Tem 29 anos, é natural da Vila de Cucujães, mas fez todo o percurso escolar em S. João da Madeira.
Sara Ferreira Costa é licenciada em Estudos Orientais na Universidade do Minho, mestre em Estudos Interculturais Português/Chinês na Universidade do Minho e Universidade de Línguas Estrangeiras de Tianjin, China, e doutoranda em Relações Internacionais na Faculdade de Ciências Sociais e Humanas - Universidade Nova de Lisboa.
A experiência de ensino começou na Universidade do Minho e no Instituto Politécnico de Leiria.
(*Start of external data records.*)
import Summits.BirchSwinnertonDyer.BirchSwinnertonDyer.Theorems.GenusKolyvaginAtTwoPowDvdShaCardAtTwoRTKolyvaginSuppliesOfDeepSwapPred
import Summits.BirchSwinnertonDyer.BirchSwinnertonDyer.Theorems.GenusKolyvaginAtTwoPowDvdShaCardAtTwoRTKolyvaginSuppliesOfSockets
import Summits.BirchSwinnertonDyer.BirchSwinnertonDyer.Theorems.GenusKolyvaginAtTwoPowDvdShaCardAtTwoRTOrthogonalCapstoneFrame
import HarnessLib

/-!
# Route `GenusKolyvaginAtTwo`, LINE 18 (L_T `PowDvdShaCardAtTwoRT`, stmt-BirchSwinnertonDyer-23299, ex 23242) — ROAD (E4) ASSEMBLED BY NAME:
# L_T's conclusion `2^{2M₀} ∣ #Ш(E_K)[2^∞]` from a GROSS WITNESS, modulo {Q2, P, (NPh) or the (D-NPh) place, a bi-additive `B` on `Ш[2^k]` with the
# level clause, and the ONE arithmetic socket X-ORTH (Cassels–Tate orthogonality of the (+)- and (−)-provenance classes)}

Seat `bsd-line-gk2-p2` g20 (PROVER seat 2/3, cell `bsd-f1-sign2`), `--supports stmt-BirchSwinnertonDyer-23299` (helper; closes nothing).
THEOREMS ONLY (no definition, no named fact, no `sorry`); BSD is not proved by any of this; neither is L_T.

WHAT.
* §1 `kolyvaginSuppliesAtTwo_of_grossWitness_pred`, `…_onHabitat_pred` — gk2-p3's by-name compositions over the three sockets (p735895:
  `hbot_socket_margin(_onHabitat)_of_three_le`, LEAD's `deepSwap_socket`, gk2-p5's `hK_socket_margin`) re-run through
  `kolyvaginSuppliesAtTwo_of_deepSwap_pred`, so that the supplied levels REPORT the margin class
  `L + k ≤ idx ℓ ∧ FrobEqFrobInfty W K (2^(L+k)) ℓ` of every prime — the provenance X-ORTH's discharge needs (gk2-p4 memo §3(c)(i); lower the
  Frobenius level with `FrobEqFrobInfty.of_dvd`).
* §2 **`pow_dvd_natCard_sha_of_grossWitness_of_orthogonal`** and **`…_onHabitat`** — THE (E4) CLOSER MODULO ITS SOCKET: on L_T's frame
  (habitat of `W`, `K`, `(Dt, β, ι, d₁)`, `y_1` of infinite order with `2^{M₀} ∥ P(1)`, `Δ < 0`, the first non-square clause, `τ ≠ 1`), with a level
  `L ≥ 2M₀ + 12`, margin `kₘ ≥ 1`, pairing exponent `k ≥ M₀`, a GROSS WITNESS (square-free `n₀` of level-4 Gross primes of index ≥ 2 with
  `addOrderOf c₂(n₀) = 4`, resp. on the cut habitat: level-2 Gross primes of index ≥ 2 with `P(n₀) ∉ 2E(K[n₀])` — the (β″) witness clause / W-UP
  output), a bi-additive `B` on `Ш(E_K)[2^k]` with the level clause, and X-ORTH in provenance currency for the margin class: THEN
  `2^(2M₀) ∣ Nat.card (primaryComponent (W.baseChange K).sha 2)` — L_T's conclusion VERBATIM, displayed: `PubInputsAtTwo` (Kolyvagin conjunct),
  Q2 `KolyvaginRelationAtTwo`, (NPh_{L+kₘ}) in `2N`-form (first theorem) or nothing more (cut habitat), `B`+level clause, X-ORTH.  No twin, no genus
  budget, no Shallow/Deep split, no root-number split.  Intended instantiation (LEAD / gk2-p4): `L = 2k`, `B := ctLevelPairing … canonical`
  (`isLevelPairing_ctLevelPairing_canonical`), X-ORTH := McCallum Prop. 4.7 + the cross-sign local vanishing (p736279).

References: [McCallumLMS1991] §4 Prop. 4.7, §5 Prop. 5.2, Thm. 5.4; [Kolyvagin1991StructureSha]; [Kolyvagin1991MathAnn] Thm. 2.1–2.2;
[GrossLMS1991] §3 (3.1)–(3.3), §5 Prop. 5.3–5.4; [LawsonWuthrich2016] §7.1.
-/

set_option autoImplicit false
-- the Theorems namespace of this sub repeats the summit name by design (D-0017 nested layout)
set_option linter.dupNamespace false

noncomputable section

open scoped Classical
open scoped AddSubgroup

namespace Summit.BirchSwinnertonDyer.BirchSwinnertonDyer.Theorems.GenusExact.PlusDescent

open WeierstrassCurve NumberField IsDedekindDomain Field Literature.NumberTheory.EllipticCurves
  Literature.NumberTheory.GaloisRepresentations Literature.NumberTheory.EllipticCurves.ModularForms AddSubgroup
open Summit.BirchSwinnertonDyer.BirchSwinnertonDyer.Theses.GenusKolyvaginAtTwo (KolyvaginRelationAtTwo)
open Summit.BirchSwinnertonDyer.Rank1Residual

variable {K : Type} [Field K] [NumberField K]

/-! ## §1 The sockets' compositions with provenance -/

/-- **KS's registered conclusion WITH PROVENANCE from a level-`4` Gross witness, modulo Q2 and (NPh_{L+k})** — gk2-p3's
`kolyvaginSuppliesAtTwo_of_grossWitness` (p735895) re-run through `kolyvaginSuppliesAtTwo_of_deepSwap_pred`: the primes of the supplied levels are
reported with the margin class `L + k ≤ idx ∧ FrobEqFrobInfty W K (2^(L+k))`.
[cite: McCallumLMS1991, §5 Prop. 5.2, Lemma 5.1, Cor. 4.5] [cite: Kolyvagin1991MathAnn, Thm. 2.1–2.2] [cite: GrossLMS1991, §3 (3.1)–(3.3)] -/
theorem kolyvaginSuppliesAtTwo_of_grossWitness_pred (W : WeierstrassCurve ℚ) [W.IsElliptic] [W.IsGloballyMinimal]
    [NeZero (W.conductorNorm ℤ)]
    (hQ2 : KolyvaginRelationAtTwo) (hcm : ¬ W.HasCM) (hΔ : W.Δ < 0) (hT : Odd W.tamagawaProduct)
    (hρ : ∀ m : ℕ, W.HasSurjectiveModNGaloisRep (2 ^ m : ℕ))
    (hIQ : IsImaginaryQuadratic K) (hodd : Odd (NumberField.discr K)) (h3 : NumberField.discr K ≠ -3)
    (hHe : SatisfiesHeegnerHypothesis (W.conductorNorm ℤ) K) (hns : ¬ IsSquare ((NumberField.discr K : ℚ) * -|W.Δ|))
    (τ : K ≃ₐ[ℚ] K) (hτ : τ ≠ 1)
    (Dt : ModularParametrizationData W (W.conductorNorm ℤ)) (β : ℤ) (ι : K →+* ℂ)
    (d₁ : KolyvaginHeegnerData Dt β ι 1) (M₀ : ℕ)
    (hM₀ : ∃ Q : (W.baseChange (ringClassField K ι 1)).toAffine.Point, ((2 ^ M₀ : ℕ) : ℤ) • Q = d₁.derivedPoint)
    (hndiv : ¬ ∃ Q : (W.baseChange (ringClassField K ι 1)).toAffine.Point, ((2 ^ (M₀ + 1) : ℕ) : ℤ) • Q = d₁.derivedPoint)
    {L k : ℕ} (hL : 2 * M₀ + 12 ≤ L) (hk : 1 ≤ k)
    (hNPh : ∀ z : galH1Torsion (W.baseChange K) ((2 ^ (L + k) : ℕ) : ℤ),
      (∀ ρ ∈ torsionFixing (W.baseChange K) ((2 ^ (L + k) : ℕ) : ℤ),
        h1Eval (W.baseChange K) ((2 ^ (L + k) : ℕ) : ℤ) z ρ = 0) →
      (∀ w : HeightOneSpectrum (𝓞 K), ((2 * W.conductorNorm ℤ : ℕ) : 𝓞 K) ∈ w.asIdeal →
        z ∈ selmerLocalKer (W.baseChange K) (w.adicCompletion K) ((2 ^ (L + k) : ℕ) : ℤ)) → z = 0)
    {n₀ : ℕ} (hn₀ : Squarefree n₀)
    (hn₀K : ∀ q ∈ n₀.primeFactors, Zhang2014.IsKolyvaginPrime (W.conductorNorm ℤ) W K 2 q ∧ 2 ≤ Zhang2014.kolyvaginIndex W 2 q ∧
      FrobEqFrobInfty W K (2 ^ 2) q)
    (e₀ : KolyvaginHeegnerData Dt β ι n₀) (he₀ : addOrderOf (e₀.kolyvaginClass Nat.prime_two 2) = 2 ^ 2) :
    ∃ (R : ℕ) (Mr : ℕ → ℕ), (∀ j, Mr (j + 1) ≤ Mr j) ∧ Mr 0 = M₀ ∧ Mr R = 0 ∧
      (∀ m : ℕ, Mr (2 * m + 1) < Mr (2 * m) →
        ∀ (i : ℕ) (u : Fin i → galH1Torsion (W.baseChange K) ((2 ^ L : ℕ) : ℤ)), i ≤ 2 * m + 1 →
        (∀ j, u j ∈ selmerGroup (W.baseChange K) ((2 ^ L : ℕ) : ℤ) ∧
          conjAct W τ ((2 ^ L : ℕ) : ℤ) (u j) = W.rootNumber • u j) →
        ∃ (n : ℕ) (_ : Squarefree n)
          (_ : ∀ ℓ ∈ n.primeFactors, Zhang2014.IsKolyvaginPrime (W.conductorNorm ℤ) W K 2 ℓ ∧ L ≤ Zhang2014.kolyvaginIndex W 2 ℓ ∧
            (L + k ≤ Zhang2014.kolyvaginIndex W 2 ℓ ∧ FrobEqFrobInfty W K (2 ^ (L + k)) ℓ))
          (d : KolyvaginHeegnerData Dt β ι n),
          (∀ ℓ ∈ n.primeFactors, ∀ e : KolyvaginHeegnerData Dt β ι (n / ℓ),
            ((2 ^ (L - Mr (2 * m)) : ℕ) : ℤ) • e.kolyvaginClass Nat.prime_two L = 0) ∧
          addOrderOf (d.kolyvaginClass Nat.prime_two L) = 2 ^ (L - Mr (2 * m + 1)) ∧
          -W.rootNumber * (-1) ^ n.primeFactors.card = W.rootNumber ∧
          Disjoint (zmultiples (((2 ^ (L - Mr (2 * m)) : ℕ) : ℤ) • d.kolyvaginClass Nat.prime_two L))
            (AddSubgroup.closure (Set.range u))) ∧
      (∀ m : ℕ, Mr (2 * m + 2) < Mr (2 * m + 1) →
        ∀ (i : ℕ) (u : Fin i → galH1Torsion (W.baseChange K) ((2 ^ L : ℕ) : ℤ)), i ≤ 2 * m + 1 →
        (∀ j, u j ∈ selmerGroup (W.baseChange K) ((2 ^ L : ℕ) : ℤ) ∧
          conjAct W τ ((2 ^ L : ℕ) : ℤ) (u j) = (-W.rootNumber) • u j) →
        ∃ (n : ℕ) (_ : Squarefree n)
          (_ : ∀ ℓ ∈ n.primeFactors, Zhang2014.IsKolyvaginPrime (W.conductorNorm ℤ) W K 2 ℓ ∧ L ≤ Zhang2014.kolyvaginIndex W 2 ℓ ∧
            (L + k ≤ Zhang2014.kolyvaginIndex W 2 ℓ ∧ FrobEqFrobInfty W K (2 ^ (L + k)) ℓ))
          (d : KolyvaginHeegnerData Dt β ι n),
          (∀ ℓ ∈ n.primeFactors, ∀ e : KolyvaginHeegnerData Dt β ι (n / ℓ),
            ((2 ^ (L - Mr (2 * m + 1)) : ℕ) : ℤ) • e.kolyvaginClass Nat.prime_two L = 0) ∧
          addOrderOf (d.kolyvaginClass Nat.prime_two L) = 2 ^ (L - Mr (2 * m + 2)) ∧
          -W.rootNumber * (-1) ^ n.primeFactors.card = -W.rootNumber ∧
          Disjoint (zmultiples (((2 ^ (L - Mr (2 * m + 1)) : ℕ) : ℤ) • d.kolyvaginClass Nat.prime_two L))
            (AddSubgroup.closure (Set.range u) ⊔ zmultiples (d₁.kolyvaginClass Nat.prime_two L))) := by
  haveI : ∀ j : ℕ, NumberField (ringClassField K ι j) := JET.numberField_ringClassField K hIQ ι
  exact kolyvaginSuppliesAtTwo_of_deepSwap_pred W hQ2 hcm hΔ hT hρ hIQ hodd h3 hHe hns τ hτ Dt β ι d₁ M₀ hM₀ hndiv (L := L)
    (by omega) k (fun z hz hzS ↦ hNPh z hz fun w _ ↦ hzS w)
    (fun q ↦ L + k ≤ Zhang2014.kolyvaginIndex W 2 q ∧ FrobEqFrobInfty W K (2 ^ (L + k)) q) (fun q _ hidx hF ↦ ⟨hidx, hF⟩)
    (TransverseValue.hbot_socket_margin_of_three_le W hQ2 hcm hΔ hT hρ hIQ hodd h3 hHe hns Dt β ι (L := L) (by omega) k
      (by omega) hNPh _ (fun q _ hidx hF ↦ ⟨hidx, hF⟩) hn₀ hn₀K e₀ he₀)
    (deepSwap_socket W hcm hΔ hT hρ hIQ hodd h3 hns hHe τ hτ Dt β ι hQ2 hL hk hNPh)
    (fun r ℓ hℓ C hC ↦ hK_socket_margin W hΔ hIQ hτ (L := L) (by omega) r k ℓ hℓ C hC)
Atualmente, é diretora executiva do Centro de Língua Chinesa Portal Martim Moniz.
Sara F. Costa é viciada em viajar, adora cinema e séries, assume-se como ativista e ainda pratica Taekwondo nos tempos livres. Um outro lado de Sara F. Costa é a escrita, prosa ou poesia, através da qual já venceu por três vezes o Prémio Literário João da Silva Correia de S. João da Madeira. Por isso, a escritora e poetisa Sara F. Costa é bem conhecida dos sanjoanenses. E não só.

A escritora e poetisa Sara F. Costa é bem conhecida dos sanjoanenses. E não só.
Se calhar começávamos por conversar sobre a Sara F. Costa e a sua ligação aos Estudos Orientais e Interculturais.

Desde miúda que via anime (desenhos animados japoneses) e me sentia profundamente atraída pela cultura asiática, qualquer coisa de inexplicável em relação à curiosidade que mantinha pelo Japão e, mais tarde, pela China e pela Coreia, a Ásia oriental. Quando a primeira licenciatura que incorporava língua chinesa e japonesa abriu, estava no 11.º ano e entrei na Licenciatura em Estudos Orientais (que agora se chama Línguas e Culturas Orientais) na Universidade do Minho, no seu segundo ano de existência. A partir daí desenvolvi os meus conhecimentos sobre história, geografia, economia e, claro, língua chinesa e língua japonesa. Esse curso tinha essas duas vertentes: China e Japão. Quando foi altura de estudar fora acabei por ir para a China porque recebi uma bolsa de estudo do governo chinês. Sempre fui muito sensível à perceção do "outro" numa perspetiva de um livro que muito me marcou, “O Orientalismo” de Edward Said, e como sempre me interessei pela cultura asiática, facilmente reconheci na minha educação formal o etnocentrismo europeu que limitava o nosso conhecimento das ciências sociais à nossa área geográfica. Sempre quis extravasar e ir mais além do que a escola me ensinava, pois há muitos mundos no mundo e eu queria conhecê-los a todos.

Quando e onde começou o seu percurso profissional?
Os meus primeiros trabalhos, mesmo enquanto estudante, foram no ensino. Comecei a dar aulas de português a alunos chineses na Universidade Tianjin na China e depois continuei a dar aulas de Português através do Instituto Confúcio da Universidade do Minho. Quando acabei a minha formação continuei a dar aulas de Português para estrangeiros na Universidade do Minho e lecionava, em simultâneo, cursos de iniciação ao mandarim em escolas de línguas, até começar a dar aulas de mandarim num curso livre em Leiria. Na altura fazia uma viagem de oito horas de autocarro, aos sábados, para dar aulas de mandarim no Instituto Politécnico de Leira. No ano a seguir convidaram-me para ser professora assistente no instituto, pelo que me apercebi que o esforço trazia recompensas.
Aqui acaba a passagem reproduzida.